Emitting Safer Rust with C2Rust

In this post, we will discuss recent results from Immunant and Galois in extending C2Rust to emit memory-safe Rust in certain cases. With this work we aim to shift a meaningful part of the translation burden from the human to the machine. Up until now, C2Rust has only been able to translate C to unsafe Rust that is no safer than the original input C code. Although this provides a starting point for manual refactoring into idiomatic and safe Rust, this work had to be done by the human. By using a combination of static and dynamic analysis, the current in-development version of C2Rust can now perform some of the lifting to safe Rust automatically. This post describes how this analysis works and how we are using it to make it easier to translate unsafe C programs into memory-safe Rust.

Rust is definitely a batteries-included language, but suppose for the sake of exposition that it did not include the ability to sort an array of integers. Further, imagine that we decided to address this shortcoming by migrating an existing C implementation such as the one below:

void insertion_sort(int const n, int * const p) {
  for (int i = 1; i < n; i++) {
    int const tmp = p[i];
    int j = i;
    while (j > 0 && p[j-1] > tmp) {
      p[j] = p[j-1];
      j--;
    }
    p[j] = tmp;
  }
}

If we feed this to C2Rust (try it yourself on c2rust.com), we get this Rust out the other end:

pub unsafe extern "C" fn insertion_sort(
        n: libc::c_int, p: *mut libc::c_int) {
    let mut i: libc::c_int = 1 as libc::c_int;
    while i < n {
        let tmp: libc::c_int = *p.offset(i as isize);
        let mut j: libc::c_int = i;
        while j > 0 as libc::c_int &&
                  *p.offset((j - 1 as libc::c_int) as isize) > tmp {
            *p.offset(j as isize) =
                *p.offset((j - 1 as libc::c_int) as isize);
            j -= 1
        }
        *p.offset(j as isize) = tmp;
        i += 1
    };
}

This code could be rewritten to use fewer casts, but that’s a topic for another post; our goal here is to reduce unsafety by avoiding the use of raw pointers since they permit out of bounds accesses. If we change insertion_sort’s second formal parameter p, we’ll have to change the actual argument passed to insertion_sort at all call sites. Say we have a call in main:

unsafe fn main_0() -> libc::c_int {
    let mut arr1: [libc::c_int; 3] = [1, 3, 2];
    insertion_sort(
        3 as libc::c_int, arr1.as_mut_ptr());
    // …
}

We need to understand how the pointer to arr1 flows from main_0 to insertion_sort. This is trivial in our simple example, but in the general case, no algorithm exists that always gives the correct answer to aliasing questions such as “can a pointer X be used to access allocation Y”? The problem, in a nutshell, is that most programs are sufficiently complex that we cannot analyze all the states they could possibly be in. We can build analyses that reason over all possible program states (also known as static program analyses) but they often fall back to conservatively correct answers such as “maybe” where a definite “yes/no” answer is required. For this reason, and to facilitate experimentation, we augment what we can learn from relatively simple types of static analysis with dynamic observations collected during program execution. Fuzz testing tools similarly eschew complicated static analyses and opt instead to detect access violations at runtime by feeding a large number of random inputs to programs. Our thinking is that we can similarly learn enough about how programs use pointers to discover how to express the same computation in the Rust type system. This won’t work all of the time, but that’s okay as long as it works sufficiently often to save programmers a meaningful amount of time. Just like a fuzzer, we instrument the generated Rust code and run it on some example inputs. We use the information we generate to build a pointer derivation graph or PDG.

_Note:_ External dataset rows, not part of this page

/-- **The composition's Kriz–Li datum for `7744a1` (`A(11)^{(2)}`) over a Heegner field of discriminant `-39`, modulo the Heegner DATA and the
`L`-value**: for every `W ∼ W₁ ≅ A(11)^{(2)}`, every imaginary quadratic `K''` with `d_{K''} = -39`, every modular parametrisation /
Heegner datum / Heegner point `(Dt, H, ι, P)` of `W` over `K''` at level `N_W`, and `L(W^{(-39)}, 1) ≠ 0`, the existential `hKLd` of the
case split of `EisensteinResourceBdpLine.BottomClassIndexLawFiveLe_of` (registered skeleton, `Cruxes/…/Lines/eisenstein_resource_bdp_line.lean`)
is inhabited VERBATIM — character block `exists_krizLiCharacterBlock_7744a1`, Heegner hypothesis `satisfiesHeegnerHypothesis_7744a1`, `d_K` odd and `< −4` by
evaluation. So `7744a1` is in case (KL) of the composition by name, given the Heegner data and the `L`-value.
[cite: KrizLi2019, Thm. 1.20 (pp. 7–8), Rem. 1.21] [cite: GrossLMS1991, §1 (p. 235)] -/
theorem exists_krizLiDatum_7744a1 [Fact (Nat.Prime 11)] (W W₁ : WeierstrassCurve ℚ) [W.IsElliptic] [W₁.IsElliptic]
    (hiso : IsIsogenous W W₁) (hW₁ : ∃ C : VariableChange ℚ, C • W₁ = cm11.quadraticTwist ((2 : ℤ) : ℚ))
    (K : Type) [Field K] [NumberField K] (hK : IsImaginaryQuadratic K) (hdK : NumberField.discr K = -39)
    [NeZero (NumberField.discr K).natAbs] [NeZero (W.conductorNorm ℤ)]
    (Dt : ModularParametrizationData W (W.conductorNorm ℤ)) (H : HeegnerDatum (W.conductorNorm ℤ) (NumberField.discr K))
    (ι : K →+* ℂ) (P : (W.baseChange K).toAffine.Point)
    (hP : WeierstrassCurve.Affine.Point.map ι.toRatAlgHom P = heegnerPointComplex Dt H)
    (hLt : (W.quadraticTwist (NumberField.discr K : ℚ)).entireLFunction 1 ≠ 0) :
    ∃ (N : ℕ) (_ : NeZero N) (K : Type) (_ : Field K) (_ : NumberField K) (Dt : ModularParametrizationData W N)
      (H : HeegnerDatum N (NumberField.discr K)) (ι : K →+* ℂ) (P : (W.baseChange K).toAffine.Point)
      (f : ℕ) (_ : NeZero f) (ψ : DirichletCharacter ℚ_[11] f) (ω : DirichletCharacter ℚ_[11] 11)
      (εK : DirichletCharacter ℚ_[11] (NumberField.discr K).natAbs),
      W.conductorNorm ℤ = N ∧ IsImaginaryQuadratic K ∧ SatisfiesHeegnerHypothesis N K ∧ Odd (NumberField.discr K) ∧
      NumberField.discr K < -4 ∧ (W.quadraticTwist (NumberField.discr K : ℚ)).entireLFunction 1 ≠ 0 ∧
      WeierstrassCurve.Affine.Point.map ι.toRatAlgHom P = heegnerPointComplex Dt H ∧
      ψ.IsPrimitive ∧ IsTeichmullerCharacter ω ∧
      (∀ ℓ : ℕ, ℓ.Prime → ¬ (ℓ ∣ 11 * W.conductorNorm ℤ) →
        ‖((W.LFunction ℓ : ℤ) : ℚ_[11]) - (ψ (ℓ : ZMod f) + ψ⁻¹ (ℓ : ZMod f) * ω (ℓ : ZMod 11))‖ < 1) ∧
      ψ ((11 : ℕ) : ZMod f) ≠ 1 ∧ primVal (invMulOmega ψ ω) 11 ≠ 1 ∧
      (∀ ℓ : ℕ, (hℓ : ℓ.Prime) → ℓ ≠ 11 →
        (haveI := Fact.mk hℓ; ¬ W.HasGoodReductionAtPrime ℓ ∧ ¬ W.HasMultiplicativeReductionAtPrime ℓ) →
        ψ (ℓ : ZMod f) ≠ 1 ∧ primVal (invMulOmega ψ ω) ℓ ≠ 1) ∧
      IsKroneckerCharacterOf K εK ∧
      ¬ (‖bernoulliOnePrim (bernoulliCharOne ψ εK) * bernoulliOnePrim (bernoulliCharTwo ψ εK ω)‖ ≤ ((11 : ℕ) : ℝ)⁻¹) := by
  obtain ⟨f, hf, ψ, ω, εK, hψ, hω, hss, ⟨h1, h1'⟩, h3, hεK, h4, -⟩ := exists_krizLiCharacterBlock_7744a1 W W₁ hiso hW₁ K hK.1 hdK
  have hodd : Odd (NumberField.discr K) := by rw [hdK]; decide
  have hd4 : NumberField.discr K < -4 := by rw [hdK]; norm_num
  exact ⟨W.conductorNorm ℤ, inferInstance, K, inferInstance, inferInstance, Dt, H, ι, P, f, hf, ψ, ω, εK, rfl, hK,
    satisfiesHeegnerHypothesis_7744a1 W W₁ hiso hW₁ K hK.1 hdK, hodd, hd4, hLt, hP, hψ, hω, hss,
    h1, h1', h3, hεK, h4⟩
/-- **`Dδ(p)[v] - Dδ(p')[v']`** for a `C²` function with `‖Dδ‖ ≤ κ₁`, `‖D(Dδ)‖ ≤ κ₂`: `≤ κ₁‖v - v'‖ + κ₂‖p - p'‖‖v'‖`. [folklore] -/
theorem abs_fderiv_apply_sub_le {δ : (Fin 2 → ℝ) → ℝ} (hδs : ContDiff ℝ 2 δ) {κ₁ κ₂ : ℝ}
    (hκ : ∀ k : Fin 2 → ℝ, ‖fderiv ℝ δ k‖ ≤ κ₁) (hκ₂ : ∀ k : Fin 2 → ℝ, ‖fderiv ℝ (fderiv ℝ δ) k‖ ≤ κ₂)
    (p p' v v' : Fin 2 → ℝ) :
    |fderiv ℝ δ p v - fderiv ℝ δ p' v'| ≤ κ₁ * ‖v - v'‖ + κ₂ * ‖p - p'‖ * ‖v'‖ := by
  have hd : ∀ k : Fin 2 → ℝ, DifferentiableAt ℝ (fderiv ℝ δ) k := by
    have h : ContDiff ℝ 1 (fderiv ℝ δ) := hδs.fderiv_right (by rw [one_add_one_eq_two])
    exact fun k => (h.differentiable one_ne_zero) k
  have hL : ‖fderiv ℝ δ p - fderiv ℝ δ p'‖ ≤ κ₂ * ‖p - p'‖ :=
    (convex_univ (𝕜 := ℝ) (E := Fin 2 → ℝ)).norm_image_sub_le_of_norm_fderiv_le (fun k _ => hd k) (fun k _ => hκ₂ k)
      (mem_univ p') (mem_univ p)
  have hid : fderiv ℝ δ p v - fderiv ℝ δ p' v' = fderiv ℝ δ p (v - v') + (fderiv ℝ δ p - fderiv ℝ δ p') v' := by
    rw [map_sub, sub_apply]; ring
  rw [hid]
  refine (abs_add_le _ _).trans (add_le_add ?_ ?_)
  · rw [← Real.norm_eq_abs]
    exact ((fderiv ℝ δ p).le_opNorm _).trans (mul_le_mul_of_nonneg_right (hκ p) (norm_nonneg _))
  · rw [← Real.norm_eq_abs]
    exact ((fderiv ℝ δ p - fderiv ℝ δ p').le_opNorm _).trans (mul_le_mul_of_nonneg_right hL (norm_nonneg _))

section Fibres
omit [W.IsElliptic] in
/-- **The split (B4).** `x` with a non-zero top at depth `e_x ≥ 1`; `s` any class whose values are killed by
`μ^n`, `n ≤ e_x + 1`. Then for some `k ∈ ℤ` and `e′ ≤ n` the values of `s′ = s − k·x` are killed by `μ^{e′}`,
and either `e′ = 0`, or `e′ ≥ 1`, `s′` has a non-zero top at depth `e′` and **the tops of `x` and `s′` are
independent**: `a T_x + b T_{s′} = 0 ⟹ p ∣ a ∧ p ∣ b`. (Induction on `n`: if the tops are dependent the
relation has `p ∤ b`, the parities agree (`parity_eq_of_top_rel`), so `e_x − n` is even and `≥ 0`, and one
subtraction step lowers the depth of `s`.) [cite: McCallumLMS1991, §3] -/
theorem exists_sub_zsmul_top_indep {s : AlgebraicClosure ℚ} {μ : AddMonoid.End W.geomPoints} {m : ℤ}
    (hs : s ^ 2 = ((-(p : ℤ) : ℤ) : AlgebraicClosure ℚ)) (hm : m.natAbs = p)
    (hμμ : ∀ P, μ (μ P) = m • P)
    (hanti : ∀ g : absoluteGaloisGroup ℚ, g • s = -s → ∀ P, μ (g • P) = -(g • μ P))
    (hp2 : p ≠ 2) (hKp : ∀ y : K, y ^ 2 ≠ -(p : K))
    (nl : ℤ) (x : galH1Torsion (W.baseChange K) nl) {ex : ℕ} (hex : 1 ≤ ex)
    (hxe : ∀ ρ ∈ torsionFixing (W.baseChange K) nl,
      (μ ^ ex) ((RatClosure.torsionEquiv (K := K) W nl).symm (h1Eval (W.baseChange K) nl x ρ) :
        W.geomPoints) = 0)
    (hxtop : ∃ ρ ∈ torsionFixing (W.baseChange K) nl,
      (μ ^ (ex - 1)) ((RatClosure.torsionEquiv (K := K) W nl).symm (h1Eval (W.baseChange K) nl x ρ) :
        W.geomPoints) ≠ 0)
    (n : ℕ) (hn : n ≤ ex + 1) (z : galH1Torsion (W.baseChange K) nl)
    (hz : ∀ ρ ∈ torsionFixing (W.baseChange K) nl,
      (μ ^ n) ((RatClosure.torsionEquiv (K := K) W nl).symm (h1Eval (W.baseChange K) nl z ρ) :
        W.geomPoints) = 0) :
    ∃ (k : ℤ) (e' : ℕ), e' ≤ n ∧
      (∀ ρ ∈ torsionFixing (W.baseChange K) nl,
        (μ ^ e') ((RatClosure.torsionEquiv (K := K) W nl).symm
          (h1Eval (W.baseChange K) nl (z - k • x) ρ) : W.geomPoints) = 0) ∧
      (e' = 0 ∨ (1 ≤ e' ∧
        (∃ ρ ∈ torsionFixing (W.baseChange K) nl,
          (μ ^ (e' - 1)) ((RatClosure.torsionEquiv (K := K) W nl).symm
            (h1Eval (W.baseChange K) nl (z - k • x) ρ) : W.geomPoints) ≠ 0) ∧
        ∀ a b : ℤ, (∀ ρ ∈ torsionFixing (W.baseChange K) nl,
          a • (μ ^ (ex - 1)) ((RatClosure.torsionEquiv (K := K) W nl).symm
            (h1Eval (W.baseChange K) nl x ρ) : W.geomPoints) +
          b • (μ ^ (e' - 1)) ((RatClosure.torsionEquiv (K := K) W nl).symm
            (h1Eval (W.baseChange K) nl (z - k • x) ρ) : W.geomPoints) = 0) →
          (p : ℤ) ∣ a ∧ (p : ℤ) ∣ b)) := by
  obtain ⟨ρ₁, hρ₁, hρ₁top⟩ := hxtop
  have hpx := prime_zsmul_eq_zero_of_apply_eq_zero W p hm hμμ (apply_top_eq_zero W (hxe ρ₁ hρ₁))
  -- induction on the depth bound `n`, for all classes `z`
  induction n generalizing z with
  | zero =>
    exact ⟨0, 0, le_rfl, fun ρ hρ ↦ by rw [zero_smul, sub_zero]; exact hz ρ hρ, Or.inl rfl⟩
  | succ n ih =>
    -- either `μ^n` already kills the values, or `z` has exact depth `n + 1`
    by_cases hlow : ∀ ρ ∈ torsionFixing (W.baseChange K) nl,
        (μ ^ n) ((RatClosure.torsionEquiv (K := K) W nl).symm (h1Eval (W.baseChange K) nl z ρ) :
          W.geomPoints) = 0
    · obtain ⟨k, e', he', hk, hrest⟩ := ih (by omega) z hlow
      exact ⟨k, e', by omega, hk, hrest⟩
    push Not at hlow
    obtain ⟨ρ₀, hρ₀, hρ₀top⟩ := hlow
    -- are the tops of `x` and `z` independent?
    by_cases hind : ∀ a b : ℤ, (∀ ρ ∈ torsionFixing (W.baseChange K) nl,
        a • (μ ^ (ex - 1)) ((RatClosure.torsionEquiv (K := K) W nl).symm
          (h1Eval (W.baseChange K) nl x ρ) : W.geomPoints) +
        b • (μ ^ (n + 1 - 1)) ((RatClosure.torsionEquiv (K := K) W nl).symm
          (h1Eval (W.baseChange K) nl z ρ) : W.geomPoints) = 0) → (p : ℤ) ∣ a ∧ (p : ℤ) ∣ b
    · refine ⟨0, n + 1, le_rfl, fun ρ hρ ↦ by rw [zero_smul, sub_zero]; exact hz ρ hρ,
        Or.inr ⟨by omega, ⟨ρ₀, hρ₀, by rw [zero_smul, sub_zero, Nat.add_sub_cancel]; exact hρ₀top⟩,
          fun a b hab ↦ hind a b (fun ρ hρ ↦ by rw [zero_smul, sub_zero] at hab; exact hab ρ hρ)⟩⟩
    -- dependent tops: a relation with `p ∤ b`
    push Not at hind
    obtain ⟨a, b, hrel, hnot⟩ := hind
    rw [Nat.add_sub_cancel] at hrel
    have hpzρ : ∀ ρ ∈ torsionFixing (W.baseChange K) nl, (p : ℤ) • (μ ^ n)
        ((RatClosure.torsionEquiv (K := K) W nl).symm (h1Eval (W.baseChange K) nl z ρ) : W.geomPoints) = 0 := by
      intro ρ hρ
      have h := prime_zsmul_eq_zero_of_apply_eq_zero W p hm hμμ (apply_top_eq_zero W (e := n + 1) (hz ρ hρ))
      rwa [Nat.add_sub_cancel] at h
    have hb : ¬ (p : ℤ) ∣ b := by
      intro hbd
      -- `p ∣ b` kills the `z`-term, so `a T_x = 0` at `ρ₁`, and `p ∣ a`
      have ha : (p : ℤ) ∣ a := by
        refine prime_dvd_of_zsmul_eq_zero p hp.out hρ₁top hpx ?_
        have h := hrel ρ₁ hρ₁
        obtain ⟨b', hb'⟩ := hbd
        rwa [hb', mul_comm, mul_smul, hpzρ ρ₁ hρ₁, smul_zero, add_zero] at h
      exact hnot ha hbd
    -- equal parities, hence `ex = (n+1) + 2k`
    have hpar := parity_eq_of_top_rel W p hs hm hμμ hanti hp2 hKp nl x z (ex := ex) (ez := n + 1) hz
      ⟨ρ₀, hρ₀, by rw [Nat.add_sub_cancel]; exact hρ₀top⟩ hb
      (fun ρ hρ ↦ by rw [Nat.add_sub_cancel]; exact hrel ρ hρ)
    rw [Nat.add_sub_cancel] at hpar
    have hle : ∃ k : ℕ, ex = n + 1 + 2 * k := by
      rcases Nat.even_or_odd (ex - 1) with h1 | h1 <;> rcases Nat.even_or_odd n with h2 | h2
      · obtain ⟨i, hi⟩ := h1
        obtain ⟨j, hj⟩ := h2
        exact ⟨i - j, by omega⟩
      · exfalso; rw [h1.neg_one_pow, h2.neg_one_pow] at hpar; norm_num at hpar
      · exfalso; rw [h1.neg_one_pow, h2.neg_one_pow] at hpar; norm_num at hpar
      · obtain ⟨i, hi⟩ := h1
        obtain ⟨j, hj⟩ := h2
        exact ⟨i - j, by omega⟩
    obtain ⟨k, hk⟩ := hle
    -- normalise the relation: `T_z = w • T_x` with `w = −u a`, `u b ≡ 1 (mod p)`
    have hcop : IsCoprime b (p : ℤ) :=
      ((Irreducible.coprime_iff_not_dvd (Nat.prime_iff_prime_int.mp hp.out).irreducible).mpr hb).symm
    obtain ⟨u, v, huv⟩ := hcop
    have hw : ∀ ρ ∈ torsionFixing (W.baseChange K) nl,
        (μ ^ (n + 1 - 1)) ((RatClosure.torsionEquiv (K := K) W nl).symm (h1Eval (W.baseChange K) nl z ρ) :
          W.geomPoints) =
        (-(u * a)) • (μ ^ (ex - 1)) ((RatClosure.torsionEquiv (K := K) W nl).symm
          (h1Eval (W.baseChange K) nl x ρ) : W.geomPoints) := by
      intro ρ hρ
      rw [Nat.add_sub_cancel]
      have h := congrArg (fun t ↦ u • t) (hrel ρ hρ)
      simp only [smul_add, smul_smul, smul_zero] at h
      -- `(u b) T_z = (1 − v p) T_z = T_z`
      have hub : (u * b) • (μ ^ n) ((RatClosure.torsionEquiv (K := K) W nl).symm
          (h1Eval (W.baseChange K) nl z ρ) : W.geomPoints) =
          (μ ^ n) ((RatClosure.torsionEquiv (K := K) W nl).symm (h1Eval (W.baseChange K) nl z ρ) :
            W.geomPoints) := by
        rw [show u * b = 1 - v * (p : ℤ) by linear_combination huv, sub_smul, one_smul, mul_smul, hpzρ ρ hρ,
          smul_zero, sub_zero]
      rw [hub] at h
      rw [neg_smul, eq_neg_iff_add_eq_zero, add_comm]
      exact h
    -- one subtraction step lowers the depth of `z`
    set z₁ := z - (-(u * a) * m ^ k) • x with hz₁
    have hz₁low : ∀ ρ ∈ torsionFixing (W.baseChange K) nl,
        (μ ^ n) ((RatClosure.torsionEquiv (K := K) W nl).symm (h1Eval (W.baseChange K) nl z₁ ρ) :
          W.geomPoints) = 0 := by
      intro ρ hρ
      have := top_sub_zsmul_eq_zero W hμμ nl x z (ex := ex) (es := n + 1) (k := k) (by omega) (by omega)
        hw hρ
      rwa [Nat.add_sub_cancel] at this
    obtain ⟨k₁, e', he', hk₁, hrest⟩ := ih (by omega) z₁ hz₁low
    have heq : z - (-(u * a) * m ^ k + k₁) • x = z₁ - k₁ • x := by rw [add_zsmul, ← sub_sub]
    refine ⟨-(u * a) * m ^ k + k₁, e', by omega, ?_, ?_⟩
    · simpa only [heq] using hk₁
    · simpa only [heq] using hrest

Pointer derivation graph for array of integers

The pointer derivation graph is a summary of observations that we’ll use to transform our program. (If we had a static analysis available that gave us the same information, we could have used that; alas, interprocedural points-to analysis is a dragon we’d rather not slay.) Now that we have a PDG for the pointer argument p, we can compute what permissions are needed at each point in the program where p is defined and used. The five permissions we care about are

WRITE: when the program writes to the pointee
UNIQUE: when the pointer is the only way to access a given memory location
FREE: when the pointer will eventually be passed to free¹
OFFSET_ADD: when we’ll add an offset to the pointer, e.g. to access an array element
OFFSET_SUB: when we may subtract an offset from the pointer

The permissions needed by a pointer map to Rust types according to the following (non-exhaustive²) table:

Write	Unique	Free	Offset	Resulting ptr type
				&T
x	x			&mut T
x				&Cell³
	x	x		Box
			x	&[T]
x	x		x	&mut [T]
	x	x	x	Box<[T]>

Let’s use this table and the PDG to rewrite the array of integers to insertion sort:

The parameter p needs the OFFSET⁴ permission because it is used as the base pointer in array indexing operations and the WRITE permission because one of these operations is a store. The last row permissions table gives us the safe type for data needing WRITE and OFFSET operations, which is &mut [T], meaning that &mut [libc::c_int] is the appropriate concrete type for p. Once we update the type of the formal parameter p, we can propagate the change throughout the function body. We replace all uses of offset with proper array indexing operations, which in turn requires us to cast the index to a usize instead of a isize. We are not yet able to mechanically perform these rewriting operations but once we get there, the result should look like this:

pub fn insertion_sort(n: libc::c_int, p: &mut [libc::c_int]) {
    let mut i: libc::c_int = 1 as libc::c_int;
    while i < n {
        let tmp: libc::c_int = p[i as usize];
        let mut j: libc::c_int = i;
        while j > 0 as libc::c_int &&
                  p[(j - 1 as libc::c_int) as usize] > tmp {
            p[j as usize] =
                p[(j - 1 as libc::c_int) as usize];
            j -= 1
        }
        p[j as usize] = tmp;
        i += 1
    }
}

unsafe fn main_0() -> libc::c_int {
    let mut arr1: [libc::c_int; 3] = [1, 3, 2];
    insertion_sort(3 as libc::c_int, &mut arr1); // propagate type change to
                                                 // caller
    // …
}

At the time of writing, we are implementing the ability to apply rewrites automatically. We are using (fragments of) the lighttpd web server as a model organism. While all code is available on the C2Rust GitHub repository, much work remains before we have a version that is suitable for anything beyond internal dogfooding. Expect a follow-up blog post covering how to try out lifting to safer Rust on your own code sometime in the second half of 2023.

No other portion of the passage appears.